Before you start wireframing, can you confidently answer ‘yes’ to these questions?

✅ 1. The core problem

  • Have I defined a single, specific learning transformation (e.g., ‘From being unable to X, to being able to Y’)?
  • Have I defined a micro-segment of learners this is for (e.g., ‘Year 9 students revising for GCSE Chemistry’)?
  • Have I validated, through interviews, that this is a real and urgent problem for them?

✅ 2. The solution & viability

  • Is my proposed solution the absolute simplest way to facilitate that one learning transformation?
  • Does it include a complete, pedagogically sound learning loop (instruction, practice, feedback, assessment)?
  • Have I considered a human-powered ‘Wizard of Oz’ version to test the value before building tech?

✅ 3. The market context

  • Does my MVP respect the specific workflows and constraints of my target market (e.g., integrates with an LMS for universities, is simple for K-12 teachers)?
  • Is the value proposition clear and immediate for all key stakeholders (learner, teacher, buyer)?

✅ 4. The measurement

  • Have I defined how I will measure learning effectiveness, not just user engagement?
  • Do I have a plan to collect qualitative feedback directly from learners and educators?

✅ 5. The ethics & safety

  • Is the product demonstrably safe, private, and secure for my target users?
  • If testing with minors, do I have a clear plan for preventing harm and gaining informed consent from all necessary parties (school, parents)?
  • Have I prioritised the learner's well-being over the speed of my experiment?

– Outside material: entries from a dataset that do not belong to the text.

import Summits.CriticalPhenomena.PercolationContinuityZ3.Theorems.Transplant.AutChartOrbitsOneLampAutDefs
import HarnessLib

/-!
# Label-preserving actions on a one-lamp frame, II: the lamp sign depends on the POSITION only; the left rule; the square of a tree-trivial element
# is a pure lamp translation

builds on p205010 (kernel theorem, internal audit signed; external expert review pending) — nothing in this file uses p205010; pure group theory, no
percolation statement, nothing about any `@[conjecture]`.  Lane `prim-bschramm`, seat `prim-bschramm-p3` gen 36 (DESIGN OWNER; `P3-NILPOTENT.md` §29.3 (a)).
Helper file (`--supports stmt-CriticalPhenomena-4575 --as helper`).  Def-free.

CONTENT (for a `OneLampFrame F` and a label-preserving action `A : F.LabelAction 𝒜`, «AutChartOrbitsOneLampAutDefs»):
* §1 `sgn_conj_mul` — THE COMMUTING SQUARE: moving a lamp at ANOTHER position does not change the sign of `α` at a vertex (the two ways round the square
  `γ ↦ y z γ` give `s^{a′−a} = w^{b′−b}` for two distinct positions, and FREENESS forces `a′ = a`); with the constancy along a line this gives
  `sgn_mul_of_mem_L` (`sgn α (m γ) = sgn α γ`, `m ∈ L`), `sgn_of_pos_eq` (the sign depends on the position `pos γ` only).
* §2 `smul_conj_zpow_mul` — THE LEFT RULE: `α·((h s h⁻¹)^n · δ) = ((T h) s (T h)⁻¹)^{sgn α h · n} · (α·δ)` with `T = treePart α`, for every vertex `δ`.
* §3 `exists_sq_smul_eq_mul` — an acting element with TRIVIAL TREE PART squares to a PURE LAMP TRANSLATION: `β²·γ = m₂·γ` for one `m₂ ∈ L` and all `γ`
  (`β` acts on `L` as `m ↦ f₀·θ(m)` with `θ` the multiplicative involution `h s h⁻¹ ↦ (h s h⁻¹)^{sgn β h}`).
[cite: BenjaminiSchramm1996, Conj. 4; §2] [cite: BartholdiErschler2012, §2 (permutational wreath products)]
-/

namespace Summit.CriticalPhenomena.PercolationContinuityZ3.Theorems.Transplant

namespace OneLampFrame

variable {Γ : Type} [Group Γ]

/-- The closure of the positions is contained in `L`. [folklore] -/
theorem closure_positions_le (F : OneLampFrame Γ) : Subgroup.closure {y : Γ | ∃ h ∈ F.H, y = h * F.s * h⁻¹} ≤ F.L := by
  rw [Subgroup.closure_le]
  rintro y ⟨h, -, rfl⟩
  exact F.conj_mem_L F.s_mem h

namespace LabelAction

variable {F : OneLampFrame Γ} {𝒜 : Type} [Group 𝒜] [MulAction 𝒜 Γ] (A : F.LabelAction 𝒜)
include A

/-! ### §1 The commuting square: the sign depends on the position only -/

/-- **The commuting square.**  For `g ∈ H` and any vertex `δ`: `sgn α (g s g⁻¹ · δ) = sgn α δ` — moving the lamp at position `g s g⁻¹` does not change
the sign of `α` on the line through `δ` (if the position is that of `δ` this is constancy along the line; otherwise the two ways round the square
`δ ↦ (pos δ)(g s g⁻¹) δ` give `s^{a′−a} = w^{b′−b}` for the distinct positions `s ≠ w := k s k⁻¹`, and freeness forces `a′ = a`). [folklore] -/
theorem sgn_conj_mul (α : 𝒜) {g : Γ} (hg : g ∈ F.H) (δ : Γ) : A.sgn α (g * F.s * g⁻¹ * δ) = A.sgn α δ := by
  by_cases hpos : g * F.s * g⁻¹ = F.pos δ
  · -- same position: `g s g⁻¹ δ = δ s`
    rw [hpos, ← F.mul_s_eq, A.sgn_mul_s]
  -- the data of the square
  set k : Γ := (F.tr δ)⁻¹ * g with hk
  have hkH : k ∈ F.H := F.H.mul_mem (F.H.inv_mem (F.tr_mem δ)) hg
  set a : ℤ := A.sgn α δ with ha
  set a' : ℤ := A.sgn α (g * F.s * g⁻¹ * δ) with ha'
  set b : ℤ := A.sgn α (δ * k) with hb
  set b' : ℤ := A.sgn α (δ * F.s * k) with hb'
  -- `z (y δ) = z (δ s)`: transport with the vertex `δ s` (its tree part is `tr δ`)
  have htr : F.tr (δ * F.s) = F.tr δ := F.tr_mul_of_mem_L δ F.s_mem
  have e1 : α • (g * F.s * g⁻¹ * (δ * F.s)) = α • δ * F.s ^ a * (k * F.s ^ b' * k⁻¹) := by
    rw [A.smul_conj_mul α hg (δ * F.s), htr, A.smul_mul_s α δ]
  -- `y (z δ) = (z δ) s`
  have e2 : α • (g * F.s * g⁻¹ * δ * F.s) = α • δ * (k * F.s ^ b * k⁻¹) * F.s ^ a' := by
    rw [A.smul_mul_s α, A.smul_conj_mul α hg δ]
  -- the two products are the same vertex
  have e12 : g * F.s * g⁻¹ * (δ * F.s) = g * F.s * g⁻¹ * δ * F.s := by group
  rw [e12, e2] at e1
  have e3 : k * F.s ^ b * k⁻¹ * F.s ^ a' = F.s ^ a * (k * F.s ^ b' * k⁻¹) := by
    have := e1; rw [mul_assoc (α • δ), mul_assoc (α • δ)] at this; exact mul_left_cancel this
  -- rearrange in the abelian group `L`: `s^{a'} s^{-a} = w^{-b} w^{b'}` with `w = k s k⁻¹`
  have hwL : ∀ n : ℤ, k * F.s ^ n * k⁻¹ ∈ F.L := fun n => F.conj_mem_L (F.L.zpow_mem F.s_mem n) k
  have e4 : F.s ^ (a' - a) = (k * F.s * k⁻¹) ^ (b' - b) := by
    have hc1 : k * F.s ^ b * k⁻¹ * F.s ^ a' = F.s ^ a' * (k * F.s ^ b * k⁻¹) := F.comm _ (hwL b) _ (F.L.zpow_mem F.s_mem a')
    rw [hc1] at e3
    rw [conj_zpow, zpow_sub, zpow_sub]
    calc F.s ^ a' * (F.s ^ a)⁻¹ = (F.s ^ a)⁻¹ * (F.s ^ a' * (k * F.s ^ b * k⁻¹)) * (k * F.s ^ b * k⁻¹)⁻¹ := by group
      _ = (F.s ^ a)⁻¹ * (F.s ^ a * (k * F.s ^ b' * k⁻¹)) * (k * F.s ^ b * k⁻¹)⁻¹ := by rw [e3]
      _ = k * (F.s ^ b' * (F.s ^ b)⁻¹) * k⁻¹ := by group
  -- the positions `s = 1 s 1⁻¹` and `k s k⁻¹` are distinct
  have hne : (1 : Γ) * F.s * 1⁻¹ ≠ k * F.s * k⁻¹ := by
    intro h
    apply hpos
    have : g * F.s * g⁻¹ = F.tr δ * (k * F.s * k⁻¹) * (F.tr δ)⁻¹ := by rw [hk]; group
    rw [this, ← h]; unfold pos; group
  have e5 : ((1 : Γ) * F.s * 1⁻¹) ^ (a' - a) = (k * F.s * k⁻¹) ^ (b' - b) := by simpa using e4
  have := (F.free 1 F.H.one_mem k hkH hne _ _ e5).1
  omega

/-- **The sign does not see the lamp configuration**: `sgn α (m · γ) = sgn α γ` for every `m ∈ L`. [folklore] -/
theorem sgn_mul_of_mem_L (α : 𝒜) {m : Γ} (hm : m ∈ F.L) (γ : Γ) : A.sgn α (m * γ) = A.sgn α γ := by
  have key : ∀ y ∈ Subgroup.closure {y : Γ | ∃ h ∈ F.H, y = h * F.s * h⁻¹}, ∀ δ : Γ, A.sgn α (y * δ) = A.sgn α δ := by
    intro y hy
    refine Subgroup.closure_induction (p := fun y _ => ∀ δ : Γ, A.sgn α (y * δ) = A.sgn α δ) ?_ ?_ ?_ ?_ hy
    · rintro y ⟨h, hh, rfl⟩ δ; exact A.sgn_conj_mul α hh δ
    · intro δ; rw [one_mul]
    · intro x y _ _ hx hy δ; rw [mul_assoc, hx, hy]
    · intro x _ hx δ
      have := hx (x⁻¹ * δ)
      rw [mul_inv_cancel_left] at this
      exact this.symm
  exact key m (F.gen m hm) γ

/-- The sign at `γ` is the sign at its tree part. [folklore] -/
theorem sgn_eq_sgn_tr (α : 𝒜) (γ : Γ) : A.sgn α γ = A.sgn α (F.tr γ) := by
  conv_lhs => rw [← F.lam_mul_tr γ]
  exact A.sgn_mul_of_mem_L α (F.lam_mem γ) _

/-- Right multiplication by an element of `H` commuting with `s` keeps the sign. [folklore] -/
theorem sgn_mul_of_comm (α : 𝒜) (γ : Γ) {p : Γ} (hp : p ∈ F.H) (hc : p * F.s = F.s * p) : A.sgn α (γ * p) = A.sgn α γ := by
  refine A.sgn_eq_of_smul ?_
  have hc' : Commute p (F.s ^ A.sgn α γ) := (show Commute p F.s from hc).zpow_right _
  calc α • (γ * p * F.s) = α • (γ * F.s * p) := by rw [mul_assoc, hc, ← mul_assoc]
    _ = α • γ * F.s ^ A.sgn α γ * p := by rw [A.smul_mul_of_mem_H α _ hp, A.smul_mul_s]
    _ = α • γ * p * F.s ^ A.sgn α γ := by rw [mul_assoc, ← hc'.eq, ← mul_assoc]
    _ = α • (γ * p) * F.s ^ A.sgn α γ := by rw [A.smul_mul_of_mem_H α _ hp]

/-- **The sign depends on the position only**: `pos γ = pos γ′ ⟹ sgn α γ = sgn α γ′`. [folklore] -/
theorem sgn_of_pos_eq (α : 𝒜) {γ γ' : Γ} (h : F.pos γ = F.pos γ') : A.sgn α γ = A.sgn α γ' := by
  rw [A.sgn_eq_sgn_tr α γ, A.sgn_eq_sgn_tr α γ']
  have hp : (F.tr γ)⁻¹ * F.tr γ' ∈ F.H := F.H.mul_mem (F.H.inv_mem (F.tr_mem γ)) (F.tr_mem γ')
  have hc : (F.tr γ)⁻¹ * F.tr γ' * F.s = F.s * ((F.tr γ)⁻¹ * F.tr γ') := by
    unfold pos at h
    calc (F.tr γ)⁻¹ * F.tr γ' * F.s = (F.tr γ)⁻¹ * (F.tr γ' * F.s * (F.tr γ')⁻¹) * F.tr γ' := by group
      _ = (F.tr γ)⁻¹ * (F.tr γ * F.s * (F.tr γ)⁻¹) * F.tr γ' := by rw [h]
      _ = F.s * ((F.tr γ)⁻¹ * F.tr γ') := by group
  have e : F.tr γ' = F.tr γ * ((F.tr γ)⁻¹ * F.tr γ') := by group
  rw [e, A.sgn_mul_of_comm α _ hp hc]

/-- The sign at the transported vertex `δ · (tr δ)⁻¹ h` is the sign at `h`. [folklore] -/
theorem sgn_mul_tr_inv_mul (α : 𝒜) (δ h : Γ) : A.sgn α (δ * ((F.tr δ)⁻¹ * h)) = A.sgn α h := by
  have e0 := F.lam_mul_tr δ
  have e : δ * ((F.tr δ)⁻¹ * h) = F.lam δ * h :=
    calc δ * ((F.tr δ)⁻¹ * h) = F.lam δ * F.tr δ * ((F.tr δ)⁻¹ * h) := by rw [e0]
      _ = F.lam δ * h := by group
  rw [e, A.sgn_mul_of_mem_L α (F.lam_mem δ)]

/-! ### §2 The left rule -/

/-- **THE LEFT RULE.**  For `h ∈ H`, any vertex `δ` and `n ∈ ℤ`: `α·((h s h⁻¹)^n · δ) = ((T h) s (T h)⁻¹)^{sgn α h · n} · (α·δ)` with `T = treePart α` —
left multiplication by a power of the lamp at position `h s h⁻¹` is carried to left multiplication by the (signed) power of the lamp at the conjugated
position. [folklore] -/
theorem smul_conj_zpow_mul (α : 𝒜) {h : Γ} (hh : h ∈ F.H) (δ : Γ) (n : ℤ) :
    α • ((h * F.s * h⁻¹) ^ n * δ) = (A.treePart α * h * F.s * (A.treePart α * h)⁻¹) ^ (A.sgn α h * n) * (α • δ) := by
  set k : Γ := (F.tr δ)⁻¹ * h with hk
  have hkH : k ∈ F.H := F.H.mul_mem (F.H.inv_mem (F.tr_mem δ)) hh
  -- transport to the right: `(h s h⁻¹)^n δ = ((δ k) s^n) k⁻¹`
  have e1 : (h * F.s * h⁻¹) ^ n * δ = δ * k * F.s ^ n * k⁻¹ := by
    rw [F.left_mul_of_mem_L (F.L.zpow_mem (F.conj_mem_L F.s_mem h) n) δ, conj_zpow, hk]; group
  rw [e1, A.smul_mul_of_mem_H α _ (F.H.inv_mem hkH), A.smul_mul_s_zpow, A.smul_mul_of_mem_H α _ hkH, hk,
    A.sgn_mul_tr_inv_mul α δ h]
  -- back to the left of `α·δ`
  have hmL : (F.tr δ)⁻¹ * h * F.s ^ (A.sgn α h * n) * ((F.tr δ)⁻¹ * h)⁻¹ ∈ F.L := F.conj_mem_L (F.L.zpow_mem F.s_mem _) _
  rw [show α • δ * ((F.tr δ)⁻¹ * h) * F.s ^ (A.sgn α h * n) * ((F.tr δ)⁻¹ * h)⁻¹ =
      α • δ * ((F.tr δ)⁻¹ * h * F.s ^ (A.sgn α h * n) * ((F.tr δ)⁻¹ * h)⁻¹) by group,
    F.mul_of_mem_L (α • δ) hmL, A.tr_smul, conj_zpow]
  group

/-- The left rule for an element with TRIVIAL TREE PART: `β·((h s h⁻¹)^n · δ) = (h s h⁻¹)^{sgn β h · n} · (β·δ)`. [folklore] -/
theorem smul_conj_zpow_mul_of_treePart {β : 𝒜} (hβ : A.treePart β = 1) {h : Γ} (hh : h ∈ F.H) (δ : Γ) (n : ℤ) :
    β • ((h * F.s * h⁻¹) ^ n * δ) = (h * F.s * h⁻¹) ^ (A.sgn β h * n) * (β • δ) := by
  rw [A.smul_conj_zpow_mul β hh δ n, hβ, one_mul]

/-! ### §3 An element with trivial tree part squares to a pure lamp translation -/

/-- An element with trivial tree part maps lamps to lamps. [folklore] -/
theorem smul_mem_L_of_treePart {β : 𝒜} (hβ : A.treePart β = 1) {m : Γ} (hm : m ∈ F.L) : β • m ∈ F.L := by
  rw [A.smul_of_mem_L β hm, hβ, mul_one]; exact F.lam_mem _

/-- **An element with TRIVIAL TREE PART squares to a PURE LAMP TRANSLATION**: `(β·β)·γ = m₂·γ` for one `m₂ ∈ L` and every `γ`.  (On `L`, `β` acts as
`m ↦ f₀·θ(m)` with `f₀ = β·1` and `θ` multiplicative, `θ(h s h⁻¹) = (h s h⁻¹)^{sgn β h}`, hence `θ ∘ θ = id` and `β²·m = f₀ θ(f₀) · m`.) [folklore] -/
theorem exists_sq_smul_eq_mul {β : 𝒜} (hβ : A.treePart β = 1) : ∃ m₂ ∈ F.L, ∀ γ : Γ, (β * β) • γ = m₂ * γ := by
  set f₀ : Γ := β • (1 : Γ) with hf₀
  have hf₀L : f₀ ∈ F.L := A.smul_mem_L_of_treePart hβ F.L.one_mem
  obtain ⟨θ, hθ⟩ : ∃ θ : Γ → Γ, ∀ m, θ m = f₀⁻¹ * β • m := ⟨fun m => f₀⁻¹ * β • m, fun _ => rfl⟩
  have hθL : ∀ m ∈ F.L, θ m ∈ F.L := fun m hm => by
    rw [hθ]; exact F.L.mul_mem (F.L.inv_mem hf₀L) (A.smul_mem_L_of_treePart hβ hm)
  have hθ1 : θ 1 = 1 := by rw [hθ, ← hf₀, inv_mul_cancel]
  -- (K1) `θ ((h s h⁻¹)^n m) = (h s h⁻¹)^{ε n} θ m`
  have K1 : ∀ {h : Γ}, h ∈ F.H → ∀ (n : ℤ), ∀ m ∈ F.L,
      θ ((h * F.s * h⁻¹) ^ n * m) = (h * F.s * h⁻¹) ^ (A.sgn β h * n) * θ m := by
    intro h hh n m hm
    rw [hθ, hθ, A.smul_conj_zpow_mul_of_treePart hβ hh m n]
    have hc := F.comm _ (F.L.inv_mem hf₀L) _ (F.L.zpow_mem (F.conj_mem_L F.s_mem h) (A.sgn β h * n))
    rw [← mul_assoc, hc, mul_assoc]
  -- (K3) multiplicativity on `L`
  have K3 : ∀ m₁ ∈ F.L, ∀ m₂ ∈ F.L, θ (m₁ * m₂) = θ m₁ * θ m₂ := by
    intro m₁ hm₁
    refine Subgroup.closure_induction (p := fun y _ => ∀ m₂ ∈ F.L, θ (y * m₂) = θ y * θ m₂) ?_ ?_ ?_ ?_ (F.gen m₁ hm₁)
    · rintro y ⟨h, hh, rfl⟩ m₂ hm₂
      have e1 := K1 hh 1 m₂ hm₂
      have e2 := K1 hh 1 1 F.L.one_mem
      rw [zpow_one, mul_one] at e1 e2
      rw [mul_one, hθ1, mul_one] at e2
      rw [e1, e2]
    · intro m₂ _; rw [one_mul, hθ1, one_mul]
    · intro x y _ _ hx hy m₂ hm₂
      have hyL : y ∈ F.L := F.closure_positions_le (by assumption)
      rw [mul_assoc, hx _ (F.L.mul_mem hyL hm₂), hy _ hm₂, hx _ hyL]
      exact (mul_assoc (θ x) (θ y) (θ m₂)).symm
    · intro x hx' hx m₂ hm₂
      have hxL : x ∈ F.L := F.closure_positions_le hx'
      have e1 := hx _ (F.L.mul_mem (F.L.inv_mem hxL) hm₂)
      rw [mul_inv_cancel_left] at e1
      have e2 := hx _ (F.L.inv_mem hxL)
      rw [mul_inv_cancel, hθ1] at e2
      -- `θ x⁻¹ = (θ x)⁻¹` and `θ (x⁻¹ m₂) = (θ x)⁻¹ θ m₂`
      have e3 : θ x⁻¹ = (θ x)⁻¹ := (eq_inv_of_mul_eq_one_right e2.symm)
      rw [e3]
      rw [e1]; group
  -- `θ` commutes with inversion on `L`
  have Kinv : ∀ m ∈ F.L, θ m⁻¹ = (θ m)⁻¹ := by
    intro m hm
    have e := K3 m hm m⁻¹ (F.L.inv_mem hm)
    rw [mul_inv_cancel, hθ1] at e
    exact eq_inv_of_mul_eq_one_right e.symm
  -- (K4) `θ` is an involution on `L`
  have K4 : ∀ m ∈ F.L, θ (θ m) = m := by
    intro m hm
    refine Subgroup.closure_induction (p := fun y _ => θ (θ y) = y) ?_ ?_ ?_ ?_ (F.gen m hm)
    · rintro y ⟨h, hh, rfl⟩
      have e1 := K1 hh 1 1 F.L.one_mem
      rw [zpow_one, mul_one, mul_one, hθ1, mul_one] at e1
      have e2 := K1 hh (A.sgn β h) 1 F.L.one_mem
      rw [mul_one, hθ1, mul_one, A.sgn_mul_self, zpow_one] at e2
      rw [e1, e2]
    · rw [hθ1, hθ1]
    · intro x y hx' hy' hx hy
      have hxL : x ∈ F.L := F.closure_positions_le hx'
      have hyL : y ∈ F.L := F.closure_positions_le hy'
      rw [K3 x hxL y hyL, K3 _ (hθL x hxL) _ (hθL y hyL), hx, hy]
    · intro x hx' hx
      have hxL : x ∈ F.L := F.closure_positions_le hx'
      rw [Kinv x hxL, Kinv _ (hθL x hxL), hx]
  -- `β·m = f₀ θ m` and the square
  have hβm : ∀ m : Γ, β • m = f₀ * θ m := fun m => by rw [hθ, mul_inv_cancel_left]
  refine ⟨f₀ * θ f₀, F.L.mul_mem hf₀L (hθL _ hf₀L), fun γ => ?_⟩
  have eγ := F.lam_mul_tr γ
  calc (β * β) • γ = β • (β • (F.lam γ * F.tr γ)) := by rw [mul_smul, eγ]
    _ = β • (f₀ * θ (F.lam γ) * F.tr γ) := by rw [A.smul_mul_of_mem_H β _ (F.tr_mem γ), hβm (F.lam γ)]
    _ = f₀ * θ (f₀ * θ (F.lam γ)) * F.tr γ := by
          rw [A.smul_mul_of_mem_H β _ (F.tr_mem γ), hβm (f₀ * θ (F.lam γ))]
    _ = f₀ * (θ f₀ * F.lam γ) * F.tr γ := by rw [K3 _ hf₀L _ (hθL _ (F.lam_mem γ)), K4 _ (F.lam_mem γ)]
    _ = f₀ * θ f₀ * (F.lam γ * F.tr γ) := by group
    _ = f₀ * θ f₀ * γ := by rw [eγ]

end LabelAction

end OneLampFrame

end Summit.CriticalPhenomena.PercolationContinuityZ3.Theorems.Transplant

If you can tick these boxes, you’re not just building a Minimum Viable Product. You’re building a Minimum Viable Promise: a small but credible demonstration that you can genuinely help someone learn. And that is a foundation worth building on.

Sources

  • Clark, R. C., & Mayer, R. E. (2016). e-Learning and the Science of Instruction: Proven Guidelines for Consumers and Designers of Multimedia Learning (4th ed.). Wiley.
  • Ries, E. (2011). The Lean Startup: How Today's Entrepreneurs Use Continuous Innovation to Create Radically Successful Businesses. Crown Business.